Fertilizing is a crucial step in growing Citron trees. It provides essential nutrients that the tree needs to thrive and produce healthy, abundant fruit. Choose a balanced fertilizer specifically designed for citrus trees. Look for one with equal amounts of nitrogen, phosphorus, and potassium (NPK). When applying the fertilizer, spread it evenly around the tree base, avoiding direct contact with the trunk. It’s important to fertilize regularly throughout the growing season, typically starting in early spring and continuing until late summer.

Pruning and Training

When it comes to pruning, start by removing any dead or diseased branches. This will improve the overall tree appearance and also prevent potential diseases from spreading. It’s important to prune carefully, making clean cuts just above a bud or lateral branch.
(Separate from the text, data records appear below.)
/-!
# Pulling back, pushing forward and gluing smooth orientations

Topic `Literature/Topology/FourManifolds`, companion to `SmoothOrientation.lean` (the structure
`Literature.Topology.FourManifolds.SmoothOrientation` of smooth orientations: a locally constant choice of orientation of the
tangent spaces, read in the preferred charts) written for the proof of the named fact
`Literature.Topology.FourManifolds.exists_isOrientedConnectedSum` (existence of ORIENTED connected sums; Kervaire–Milnor,
*Groups of homotopy spheres I* (1963), §2; Kosinski, *Differential Manifolds* (1993), VI.(1.1):
"`M₁ # M₂` is … oriented if both `M₁`, `M₂` are oriented"), a leaf of the decomposition of
Kervaire–Milnor's Theorem 1.1 (`Literature.Topology.FourManifolds.exists_commGroup_homotopySphereClass`). The orientation of a
connected sum `P = (M ∖ pt) ∪ (N ∖ pt)` is obtained by transporting the orientations of the two
open pieces to their (open) images in `P` and gluing; this file provides the three general tools:

* `Literature.SmoothOrientation.comap oN φ hn` — the **pullback** of a smooth orientation of `N` along a
  `Cⁿ` diffeomorphism `φ : M ≃ₘ^n⟮I, I'⟯ N`, `n ≠ 0` (same model vector space): at `x` it is
  `oN (φ x)` if `det dφ_x > 0` and `-oN (φ x)` otherwise, so that `φ` becomes orientation
  preserving (`Literature.Topology.FourManifolds.SmoothOrientation.isOrientationPreserving_comap`); local constancy is the
  computation of Hirsch, *Differential Topology* (1976), §4.4, p. 101 already used for
  `Diffeomorph.isOrientationPreserving_or_isOrientationReversing_holds`.
* `Literature.SmoothOrientation.map oM φ hn` — the **pushforward** (pullback along `φ.symm`), with
  `Literature.Topology.FourManifolds.SmoothOrientation.isOrientationPreserving_map`.
* `Literature.rangeDiffeomorph hf ho` — an open smooth embedding `f : A → P` (`C^∞` embedding with open
  range) is a diffeomorphism onto its range, an open submanifold of `P` (Lee, *Introduction to
  Smooth Manifolds* (2013), Prop. 5.2 / Thm. 4.14; the inverse is smooth by
  `Literature.Topology.FourManifolds.contMDiffOn_leftInverse_of_isImmersion`).
* `Literature.Topology.FourManifolds.SmoothOrientation.glue` — two smooth orientations of open submanifolds `U`, `V` with
  `U ∪ V = M` which agree on `U ∩ V` **glue** to a smooth orientation of `M` restricting to both
  (Hirsch §4.4: orientations form a sheaf — local constancy is a local condition and the charts of
  an open submanifold are the restricted charts, `TopologicalSpace.Opens.tangentCoordChange_coe`).

## References

* M. W. Hirsch, *Differential Topology*, GTM 33 (1976), Ch. 4 §4, pp. 100–101. [HirschDT1976]
* J. M. Lee, *Introduction to Smooth Manifolds*, 2nd ed. (2013), Prop. 5.2, Thm. 4.14,
  Prop. 15.5 ff. (pullback orientations).
* A. Kosinski, *Differential Manifolds* (1993), Ch. VI §1, Thm (1.1). [Kosinski1993]
-/

open scoped Manifold ContDiff Topology
open Set Module Function Filter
Training your Citron tree involves shaping its growth in a specific way. This can be done by selectively pruning certain branches to encourage upward growth or create an open-center structure. The goal is to achieve a well-balanced canopy that allows sunlight and air circulation throughout the entire tree.
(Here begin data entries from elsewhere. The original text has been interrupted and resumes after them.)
import Literature.NumberTheory.Automorphic.UnitaryGroupRankOneBigCell
import Literature.NumberTheory.Automorphic.HyperspecialUnitaryIwasawa
import Literature.NumberTheory.Automorphic.HermitianLatticesLocal
import HarnessLib

/-!
# Flicker's double-coset decomposition `G = ⊔_{m ≥ 0} H · u_m · K` of the quasi-split `p`-adic `U(3)` (`H ≅ U(1,1) × U(1)`, `K` hyperspecial)
# (Flicker 1998, «Elementary proof of the fundamental lemma for a unitary group», Prop. 4 pp. 80–81) — file 1: the elements `u_m`, existence, disjointness

Topic `NumberTheory/Automorphic`; namespace `Literature.NumberTheory.Automorphic.UnitaryGroup`.  THEOREMS ONLY (no `def`, no instance, no notation, no named fact,
no `sorry`).  Cell `pub/hodgecm-mathlib`, ENGINE T1 (crux H413 = `stmt-HodgeConjecture-24833`); books row #103-ns (N7-ns, `UnitFundamentalLemmaExplicitNonsplitClosed`),
road «N7-ns COUNT FROM FLICKER» (MAP v3 a5916cc7, architect A-p06 (g26); line `F0_P3a_N7nsCount`), brick **(F1)** (LEAD F0P3a-plan (g9) T8-41; architect «= Φ₃-NATIVE»
03:57:57Z; author B-p17 (g24), 2026-09-01).  Consumers: (F2) unfolding (B-p12), (F3c) `H`-decompositions (B-p04), (F4)∕(F7) volumes (A-p03) — all read `u_m` and
`H^K_m` (file 2 `UnitaryThreeDoubleCosetsHKStabilizer`).

FRAME (one currency for the road): `K` a field with `Valued K ℤᵐ⁰` and a ★ `LocalConjDatum σ ϖ` (`σ` an isometric involution, `ϖ` a `σ`-fixed uniformiser,
`|2| = 1`); `U = U(σ, Φ₃)(K)`, `Φ₃ = antidiag(1,1,1)` (★ `unitaryGroupOfForm`, `hJ : J = (StdForm.antidiagonal 3).over K`); `K₀ = U ∩ GL₃(𝒪)` = ★
`HermitianLattice.unitaryInt σ J` (by ENTRIES, `mem_unitaryInt_iff_forall_v_apply_le_one`); `c ∈ U` with matrix `diag(1,−1,1)` and **`H = Z_U(c)`**
(`Subgroup.centralizer {c}`; Flicker's `H = U(1,1) × U(1)`, the tree's `ι(U(Φ₂) × U(Φ₁))`); `y ∈ K` with **`y·σy = −2`** (exists at an unramified place: Flicker's
`x x̄ = 2` carried along the congruence `diag(1,d,1)`, `dσd = −1`, which takes his `J = antidiag(1,−1,1)` to `Φ₃` and fixes `H`, `K₀`, the torus — (F0) ★
`UnitFundamentalLemmaInertFlickerFrame` records it); **`u_m = u(y,1)·d(ϖ^m,1,ϖ^{-m}) = !![ϖ^m, y, ϖ^{-m}; 0, 1, −σy·ϖ^{-m}; 0, 0, ϖ^{-m}]`** (Flicker's `u_m = u₀ d_m`).

WHAT IS PROVED.
* §1 `exists_coe_eq_flickerU` — `u_m ∈ U` (constructor); `mem_unitaryInt_iff_forall_v_apply_le_one` (`K₀` by entries).
* §2 `apply_eq_zero_of_mem_centralizer` (`h ∈ H ⇒ h = !![α,0,β;0,e,0;γ,0,δ]`), `v_apply_one_one_eq_one_of_mem_centralizer` (`|e| = 1`), `v_mul_apply_one_eq_of_mem_centralizer`
  ∕ `v_mul_apply_one_le_of_mem_unitaryInt` (the middle row under `H` on the left ∕ `K₀` on the right), and **`eq_of_centralizer_mul_flickerU_mul_unitaryInt_eq`**:
  `h u_m k = h′ u_n k′ ⇒ m = n` — THE DOUBLE COSETS `H u_m K₀` ARE PAIRWISE DISJOINT (invariant: the sup of the middle-row valuations, `= |ϖ|^{-m}` on `H u_m K₀`).
* §3 `mem_centralizer_of_mem_torusU` (`T ≤ H`), `mem_centralizer_of_coe_eq_upper_zero` (`u(0,z) ∈ H`), and **`exists_mem_centralizer_mul_flickerU_mul_mem_unitaryInt`**:
  EVERY `g ∈ U` is `h · u_m · k`, `m ≥ 0`, `h ∈ H`, `k ∈ K₀` — `U = ⊔_{m≥0} H u_m K₀` (Iwasawa ★ `HermitianLattice.exists_eq_upper_mul_unitaryInt`, `b = nτ` ★
  `exists_unipotent_mul_torus_of_mem_borelOfForm`, `u(w,z) = u(0, z + wσw∕2)·u(w, −wσw∕2)`, `u(w,−wσw∕2) = d(w∕y,1,·)·u_m·d(ε⁻¹,1,σε)` with `w∕y = εϖ^{-m}`).
NOT HERE: the stabiliser `H^K_m = H ∩ u_m K₀ u_m⁻¹` (file 2); the unfolding of the orbital integral (F2); measures.  HONEST LABEL: HC_CM is proved only modulo the printed citations
until rung 0 closes; this is structure theory feeding ONE clause of #103-ns and pays nothing by itself.

## References
* [Flicker1998UnitaryFL] Y. Z. Flicker, *Elementary proof of the fundamental lemma for a unitary group*, Canad. J. Math. 50 (1998), §2 p. 78 (`J`, `H`), §3 Prop. 4 pp. 80–81
  (held text `shelf/Flicker1998-CJM50-UnitaryFL/p0007–p0008`).
* [Rogawski1990] J. D. Rogawski, *Automorphic Representations of Unitary Groups in Three Variables* (1990), §1.9–§1.10 pp. 8–9 (`Φ`, `B = MN`, `u(x,z)`), §4.5 p. 45 (Iwasawa).
* [BruhatTits1972] F. Bruhat, J. Tits, *Groupes réductifs sur un corps local I*, Publ. IHÉS 41 (1972), (4.4.3) (Iwasawa `G = BK`). -/

set_option autoImplicit false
Pest and Disease Management

By following the right strategies, you can protect your plant from potential damage and ensure its healthy growth. One common pest that affects Citron trees is aphids. These insects feed on the sap of the leaves, causing them to turn yellow. To control aphids, you can use natural remedies like neem oil or insecticidal soap. Another pest to watch out for is citrus leaf miner.

To prevent leaf miner infestations in Citron, it’s important to keep your trees well-maintained by pruning off affected branches and using sticky traps to catch adult moths. Citrus greening disease, also called huanglongbing (HLB), poses a significant threat to Citron trees. To effectively control pests and diseases in your Citron tree, it’s essential to practice good cultural practices such as proper watering techniques, adequate spacing between plants for better air circulation, and regular fertilization with balanced nutrients suitable for citrus trees.

When and How to Harvest

Citron trees typically produce fruit within 3-4 years after planting, so patience is key. The best time to harvest Citron is when the fruit turns a vibrant yellow color. To harvest your Citron, gently twist the fruit from the stem or use sharp pruning shears to cut it off. Be careful not to damage the tree or any surrounding branches while doing so.

Winter Care

As the temperatures drop and the days become shorter, it is essential to provide proper care for your Citron tree during winter. Firstly, protect your Citron tree from frost. Cover it with a frost cloth on nights when temperature levels are expected to dip below freezing. This will help insulate the tree and prevent damage to its delicate leaves and branches.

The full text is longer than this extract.